Environment Variables:

FWL_DATA=/opt/proteus/fwl_data
RAD_DIR=/opt/proteus/socrates
AGNI_DIR=/opt/proteus/AGNI
PETSC_DIR=/opt/proteus/petsc
PETSC_ARCH=arch-linux-c-opt
PROTEUS_DIR=/opt/proteus

2. docker-build.yml (The Updater)

Location: .github/workflows/docker-build.yml

Purpose: Build and push the Docker image to GitHub Container Registry.

Triggers: - Schedule: Nightly at 02:00 UTC - Push to main when dependencies change: - pyproject.toml - environment.yml - Dockerfile - tools/get_*.sh scripts

Output: ghcr.io/formingworlds/proteus:latest

Tags: - latest (on main branch) - <branch>-<sha> (commit-specific) - nightly-YYYYMMDD (daily builds)

Optimization: - BuildKit cache for faster rebuilds - Layer caching from previous builds - Multi-stage optimization potential

3. ci-pr-checks.yml (Fast Feedback)

Location: .github/workflows/ci-pr-checks.yml

Purpose: Fast PR validation using pre-built Docker image.

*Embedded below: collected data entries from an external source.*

/-- `(10 | 49)`, minimal rank `8`: after the Levi kills every profile has `i = 0` (profiles [(0, 0)]), against the non-vanishing lemma. [cite: Ribet1983, Thm. 3] [cite: Gordon1997, Thm. 6.3 (3)]
[cite: Deligne1982HodgeCycles, I §3 Prop. 3.4, 3.6] [cite: GoodmanWallachGTM255, §4.1.1] -/
theorem UnitaryTenFortyNine.no_minRank_8 [FiniteDimensional ℂ W] {𝔊 : Submodule ℂ (Module.End ℂ W)}
    (hbr : ∀ Y ∈ 𝔊, ∀ Z ∈ 𝔊, Y * Z - Z * Y ∈ 𝔊)
    (hirr : ∀ U : Submodule ℂ W, (∀ A ∈ 𝔊, ∀ u ∈ U, A u ∈ U) → U = ⊥ ∨ U = ⊤)
    {Θ : Module.End ℂ W} (hΘ : Θ ∈ 𝔊) (hΘΘ : Θ * Θ = 1)
    {P Q : Submodule ℂ W} (hP : ∀ x, x ∈ P ↔ Θ x = x) (hQ : ∀ x, x ∈ Q ↔ Θ x = -x)
    (hP10 : Module.finrank ℂ P = 10) (hQ49 : Module.finrank ℂ Q = 49)
    {s : W → W → ℂ} (hadd : ∀ x y z, s (x + y) z = s x z + s y z)
    (hsmul : ∀ (c : ℂ) (x y : W), s (c • x) y = c * s x y) (hsymm : ∀ x y, s y x = starRingEnd ℂ (s x y))
    (hPQ : ∀ p ∈ P, ∀ q ∈ Q, s p q = 0) (hdefP : ∀ p ∈ P, s p p = 0 → p = 0) (hdefQ : ∀ q ∈ Q, s q q = 0 → q = 0)
    (hadj : ∀ X ∈ 𝔊, ∃ Y ∈ 𝔊, ∀ x y, s (X x) y = s x (Y y))
    (hS : ∀ B' ∈ 𝔊, Θ * B' = B' → B' * Θ = -B' →
      Module.finrank ℂ (LinearMap.range B') = 0 ∨ Module.finrank ℂ (LinearMap.range B') = 8 ∨ Module.finrank ℂ (LinearMap.range B') = 9 ∨ Module.finrank ℂ (LinearMap.range B') = 10)
    {B : Module.End ℂ W} (hB : B ∈ 𝔊) (hΘB : Θ * B = B) (hBΘ : B * Θ = -B)
    (hr : Module.finrank ℂ (LinearMap.range B) = 8) : False := by
  classical
  have hsU : ∀ U : Submodule ℂ W, ∀ x y z : U, s ((x + y : U) : W) z = s (x : W) z + s (y : W) z :=
    fun U x y z => by simp only [Submodule.coe_add, hadd]
  have hsmU : ∀ U : Submodule ℂ W, ∀ (c : ℂ) (x y : U), s ((c • x : U) : W) y = c * s (x : W) y :=
    fun U c x y => by simp only [Submodule.coe_smul, hsmul]
  have hno1 : ∀ B' ∈ 𝔊, Θ * B' = B' → B' * Θ = -B' → Module.finrank ℂ (LinearMap.range B') ≠ 1 := by
    intro B' hB' hΘB' hB'Θ h1
    rcases hS B' hB' hΘB' hB'Θ with h | h | h | h <;> omega
  have hmin : ∀ Y ∈ 𝔊, Θ * Y = Y → Y * Θ = -Y → Y ≠ 0 → 8 ≤ Module.finrank ℂ (LinearMap.range Y) := by
    intro Y hY hΘY hYΘ hY0
    have h0 : Module.finrank ℂ (LinearMap.range Y) ≠ 0 := fun h =>
      hY0 (LinearMap.range_eq_bot.1 (Submodule.finrank_eq_zero.1 h))
    rcases hS Y hY hΘY hYΘ with h | h | h | h <;> omega
  have hmin' : ∀ Z ∈ 𝔊, Θ * Z = Z → Z * Θ = -Z → Z ≠ 0 → Module.finrank ℂ (LinearMap.range B) ≤ Module.finrank ℂ (LinearMap.range Z) := by
    rw [hr]; exact hmin
  obtain ⟨ι, Um, Up, PU, QU, Lm, ιm, Pm, Qm, Lp, ιp, Pp, Qp, hιmem, hιι, hιΘ, hιs, hUm, hUp, hfinUm, hfinUp,
    hPM, hQM, hPU, hQU, hrangeP, hPUP, hQUQ, hfinQM, hfinPU, hfinQU, hLm, hLp,
    hιmapply, hPmmem, hQmmem, hbrLm, hirrLm, hιmmem, hιmιm, hPm, hQm, hfinPm, hfinQm, hPmQm, hdefPm, hdefQm, hadjLm,
    hιpapply, hPpmem, hQpmem, hbrLp, hirrLp, hιpmem, hιpιp, hPp, hQp, hfinPp, hfinQp, hPpQp, hdefPp, hdefQp, hadjLp,
    hsplit⟩ :=
    UnitaryLeviSetup.exists_levi_pair hbr hirr hΘ hΘΘ hP hQ hadd hsymm hPQ hdefP hdefQ hadj hB hΘB hBΘ
  have hdich : ∀ X ∈ 𝔊, Θ * X = X → X * Θ = -X → X * ι = ι * X →
      Module.finrank ℂ (Up.map X) + Module.finrank ℂ (Um.map X) ≤ Module.finrank ℂ (LinearMap.range B) ∨
        (8 ≤ Module.finrank ℂ (Up.map X) ∧ 8 ≤ Module.finrank ℂ (Um.map X)) := fun X hX hΘX hXΘ hXc =>
    UnitaryLeviSetup.profile_dichotomy hbr hΘΘ hP hQ hadd hsymm hPQ hdefP hdefQ hadj hmin hB hΘB hBΘ hιι hιΘ hιs hUm hUp
      hPM hQM hQU hfinQU hrangeP hX hΘX hXΘ hXc
  have hfinQU' := hfinQU
  rw [hr] at hfinQM hfinPU hfinQU hfinPm hfinQm hfinPp hfinQp hsplit hdich
  rw [hQ49] at hfinQM hfinQm hfinUm
  rw [hP10] at hfinPU hfinPp hfinUp
  have hcm : ∀ Z : Module.End ℂ W, Z * ι = ι * Z → ∀ x ∈ Um, Z x ∈ Um := fun Z hZ x hx =>
    (hUm _).2 (by rw [← Module.End.mul_apply, ← hZ, Module.End.mul_apply, (hUm x).1 hx, map_neg])
  have hcp : ∀ Z : Module.End ℂ W, Z * ι = ι * Z → ∀ x ∈ Up, Z x ∈ Up := fun Z hZ x hx =>
    (hUp _).2 (by rw [← Module.End.mul_apply, ← hZ, Module.End.mul_apply, (hUp x).1 hx])
  have hfullm_of : Lm = ⊤ → False := fun h =>
    UnitaryLeviSetup.false_of_full_larger hbr hΘΘ hno1 hιι hιΘ hUm hUp (by omega) (by omega) hPM hQM (by omega)
      (by omega) hLm h
  have hkillm6 : ∀ X ∈ 𝔊, Θ * X = X → X * Θ = -X → X * ι = ι * X → Module.finrank ℂ (Um.map X) ≠ 6 := by
    intro X hX hΘX hXΘ hXc h6
    obtain ⟨hxmem, hιmx, hxιm, hxrk⟩ := UnitaryLeviSetup.restrict_mem hcm hLm hιmapply X hX hΘX hXΘ hXc
    rw [h6] at hxrk
    refine hfullm_of (UnitaryDoubleLevi.eq_top_of_raise_of_core hbrLm hirrLm hιmmem hιmιm hPm hQm
      (s := fun v w : Um => s (v : W) w) (hsU Um) (fun v w => hsymm v w) hPmQm hdefPm hdefQm hadjLm hxmem hιmx hxιm
      (by rw [hxrk]; omega) (by omega) (by omega)
      fun U' 𝔩' ι' P' Q' hbr𝔩' hirr𝔩' hι' hι'ι' hP' hQ' hfinP' hfinQ' hP'Q' hdefP' hdefQ' hadj𝔩' => ?_)
    rw [hxrk] at hfinP' hfinQ'
    exact UnitarySix.eq_top_of_smul hbr𝔩' hirr𝔩' hι' hι'ι' hP' hQ' hfinP' ⟨17, by omega⟩ (by omega) (s := fun x y : U' => s ((x : Um) : W) y) (fun x y z => by simp only [Submodule.coe_add, hadd]) (fun c x y => by simp only [Submodule.coe_smul, hsmul]) (fun x y => hsymm _ _) hP'Q' hdefP' hdefQ' hadj𝔩'
  have hkillm7 : ∀ X ∈ 𝔊, Θ * X = X → X * Θ = -X → X * ι = ι * X → Module.finrank ℂ (Um.map X) ≠ 7 := by
    intro X hX hΘX hXΘ hXc h7
    obtain ⟨hxmem, hιmx, hxιm, hxrk⟩ := UnitaryLeviSetup.restrict_mem hcm hLm hιmapply X hX hΘX hXΘ hXc
    rw [h7] at hxrk
    refine hfullm_of (UnitaryDoubleLevi.eq_top_of_raise_of_core hbrLm hirrLm hιmmem hιmιm hPm hQm
      (s := fun v w : Um => s (v : W) w) (hsU Um) (fun v w => hsymm v w) hPmQm hdefPm hdefQm hadjLm hxmem hιmx hxιm
      (by rw [hxrk]; omega) (by omega) (by omega)
      fun U' 𝔩' ι' P' Q' hbr𝔩' hirr𝔩' hι' hι'ι' hP' hQ' hfinP' hfinQ' hP'Q' hdefP' hdefQ' hadj𝔩' => ?_)
    rw [hxrk] at hfinP' hfinQ'
    exact UnitarySeven.eq_top_of_smul hbr𝔩' hirr𝔩' hι' hι'ι' hP' hQ' hfinP' (by omega) (s := fun x y : U' => s ((x : Um) : W) y) (fun x y z => by simp only [Submodule.coe_add, hadd]) (fun c x y => by simp only [Submodule.coe_smul, hsmul]) (fun x y => hsymm _ _) hP'Q' hdefP' hdefQ' hadj𝔩'
  have hkillm8 : ∀ X ∈ 𝔊, Θ * X = X → X * Θ = -X → X * ι = ι * X → Module.finrank ℂ (Um.map X) ≠ 8 := by
    intro X hX hΘX hXΘ hXc h8
    obtain ⟨hxmem, hιmx, hxιm, hxrk⟩ := UnitaryLeviSetup.restrict_mem hcm hLm hιmapply X hX hΘX hXΘ hXc
    rw [h8] at hxrk
    refine hfullm_of (UnitaryDoubleLevi.eq_top_of_raise_of_core hbrLm hirrLm hιmmem hιmιm hPm hQm
      (s := fun v w : Um => s (v : W) w) (hsU Um) (fun v w => hsymm v w) hPmQm hdefPm hdefQm hadjLm hxmem hιmx hxιm
      (by rw [hxrk]; omega) (by omega) (by omega)
      fun U' 𝔩' ι' P' Q' hbr𝔩' hirr𝔩' hι' hι'ι' hP' hQ' hfinP' hfinQ' hP'Q' hdefP' hdefQ' hadj𝔩' => ?_)
    rw [hxrk] at hfinP' hfinQ'
    exact UnitaryEightThirtyThree.eq_top_of_smul hbr𝔩' hirr𝔩' hι' hι'ι' hP' hQ' hfinP' (by omega) (s := fun x y : U' => s ((x : Um) : W) y) (fun x y z => by simp only [Submodule.coe_add, hadd]) (fun c x y => by simp only [Submodule.coe_smul, hsmul]) (fun x y => hsymm _ _) hP'Q' hdefP' hdefQ' hadj𝔩'
  have hfullp_of : Lp = ⊤ → False := by
    intro hLptop
    obtain ⟨T1, hιT1, hT1ι, hT1r⟩ := UnitaryRaisingSpace.exists_raise_finrank_range_eq hιpιp hPp hQp (k := 1)
      (by omega) (by omega)
    obtain ⟨X1, hX1, hΘX1, hX1Θ, hX1c, hX1Up⟩ := UnitaryLeviSetup.exists_lift hbr hΘ hΘΘ hcp hιΘ hLp hιpapply T1
      (by rw [hLptop]; exact Submodule.mem_top) hιT1 hT1ι
    rw [hT1r] at hX1Up
    obtain ⟨hs1, hi1, hi1', hj1, hj1'⟩ := hsplit X1 hΘX1 hX1Θ hX1c
    have hrk1 := hS X1 hX1 hΘX1 hX1Θ
    have hd1 := hdich X1 hX1 hΘX1 hX1Θ hX1c
    rw [hs1] at hrk1
    rw [hX1Up] at hrk1 hd1
    have hk_hkillm7 := hkillm7 X1 hX1 hΘX1 hX1Θ hX1c
    omega
  have hprof : ∀ X ∈ 𝔊, Θ * X = X → X * Θ = -X → X * ι = ι * X →
      (Module.finrank ℂ (Up.map X) = 0 ∧ Module.finrank ℂ (Um.map X) = 0) := by
    intro X hX hΘX hXΘ hXc
    obtain ⟨hs, hi, hi', hj, hj'⟩ := hsplit X hΘX hXΘ hXc
    have hkillm6' := hkillm6 X hX hΘX hXΘ hXc
    have hkillm7' := hkillm7 X hX hΘX hXΘ hXc
    have hkillm8' := hkillm8 X hX hΘX hXΘ hXc
    have hrk := hS X hX hΘX hXΘ
    have hd := hdich X hX hΘX hXΘ hXc
    rw [hs] at hrk
    generalize Module.finrank ℂ ↥(Submodule.map X Um) = jj at *
    have hjle : jj ≤ 8 := by omega
    interval_cases jj
    · exact ⟨by omega, rfl⟩
    · exfalso; omega
    · exfalso; omega
    · exfalso; omega
    · exfalso; omega
    · exfalso; omega
    · exact (hkillm6' rfl).elim
    · exact (hkillm7' rfl).elim
    · exact (hkillm8' rfl).elim
  obtain ⟨⟨p, hp⟩, hp0⟩ := Module.finrank_pos_iff_exists_ne_zero.1 (show 0 < Module.finrank ℂ PU by omega)
  obtain ⟨⟨q, hq⟩, hq0⟩ := Module.finrank_pos_iff_exists_ne_zero.1 (show 0 < Module.finrank ℂ QU by omega)
  obtain ⟨X₀, hX₀, hΘX₀, hX₀Θ, hX₀c, c₀, hιc₀, -, hX₀c0⟩ :=
    UnitaryLeviFull.exists_raise_commute_apply_ne_zero hbr hirr hΘ hΘΘ hQ hιmem hιι hιΘ hUm hUp
      ⟨p, fun h => hp0 (Subtype.ext h), ((hPU p).1 hp).1, ((hPU p).1 hp).2⟩
      ⟨q, fun h => hq0 (Subtype.ext h), ((hQU q).1 hq).1, ((hQU q).1 hq).2⟩
  have hX₀i : Module.finrank ℂ (Up.map X₀) ≠ 0 := fun h0 => by
    have hmem : X₀ c₀ ∈ Up.map X₀ := Submodule.mem_map_of_mem ((hUp c₀).2 hιc₀)
    rw [Submodule.finrank_eq_zero.1 h0, Submodule.mem_bot] at hmem
    exact hX₀c0 hmem
  have hp0 := hprof X₀ hX₀ hΘX₀ hX₀Θ hX₀c
  omega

Triggers: - Pull requests to main - Push to main - Manual dispatch

Strategy: 1. Container: Runs inside ghcr.io/formingworlds/proteus:latest (or branch-specific tag) 2. Threshold check: Prevents coverage decreases vs main 3. Code Overlay: Overlays PR code onto container (excludes compiled modules) 4. Structure validation: tools/validate_test_structure.sh 5. Sequential testing: Unit → Smart rebuild → Smoke 6. Coverage coordination: Downloads nightly artifact for estimated total

Jobs:

unit-tests (Linux, Docker): Unit + smoke tests with coverage, coverage validation
macos-unit-tests (macOS): Unit tests only (no compiled binaries available)
lint: Code style checks with ruff
summary: Aggregates results from all jobs into a unified report

Linux job steps (in order):

Prevent threshold decreases — Fails if fail_under decreased vs main
Overlay PR code — rsync excludes SPIDER, SOCRATES, PETSc, AGNI
Validate test structure — Ensures tests/ mirrors src/proteus/
Run unit tests — pytest -m "unit and not skip" with coverage
Smart rebuild — Recompile SOCRATES/AGNI only if sources changed
Run smoke tests — pytest -m "smoke and not skip" (appends coverage)
Download nightly coverage — For estimated total calculation
Check staleness — Fails if nightly artifact >48h old
Validate coverage — Grace period of 0.3% for drops
Diff-cover — 80% coverage required on changed lines

Coverage coordination: - Fast gate threshold from [tool.proteus.coverage_fast] fail_under (see pyproject.toml) - Estimated total = union of PR lines + nightly integration lines - Grace period allows ≤0.3% drop with warning - Diff-cover enforces 80% on changed lines

See Test Categorization for marker details and Test Infrastructure for coverage thresholds.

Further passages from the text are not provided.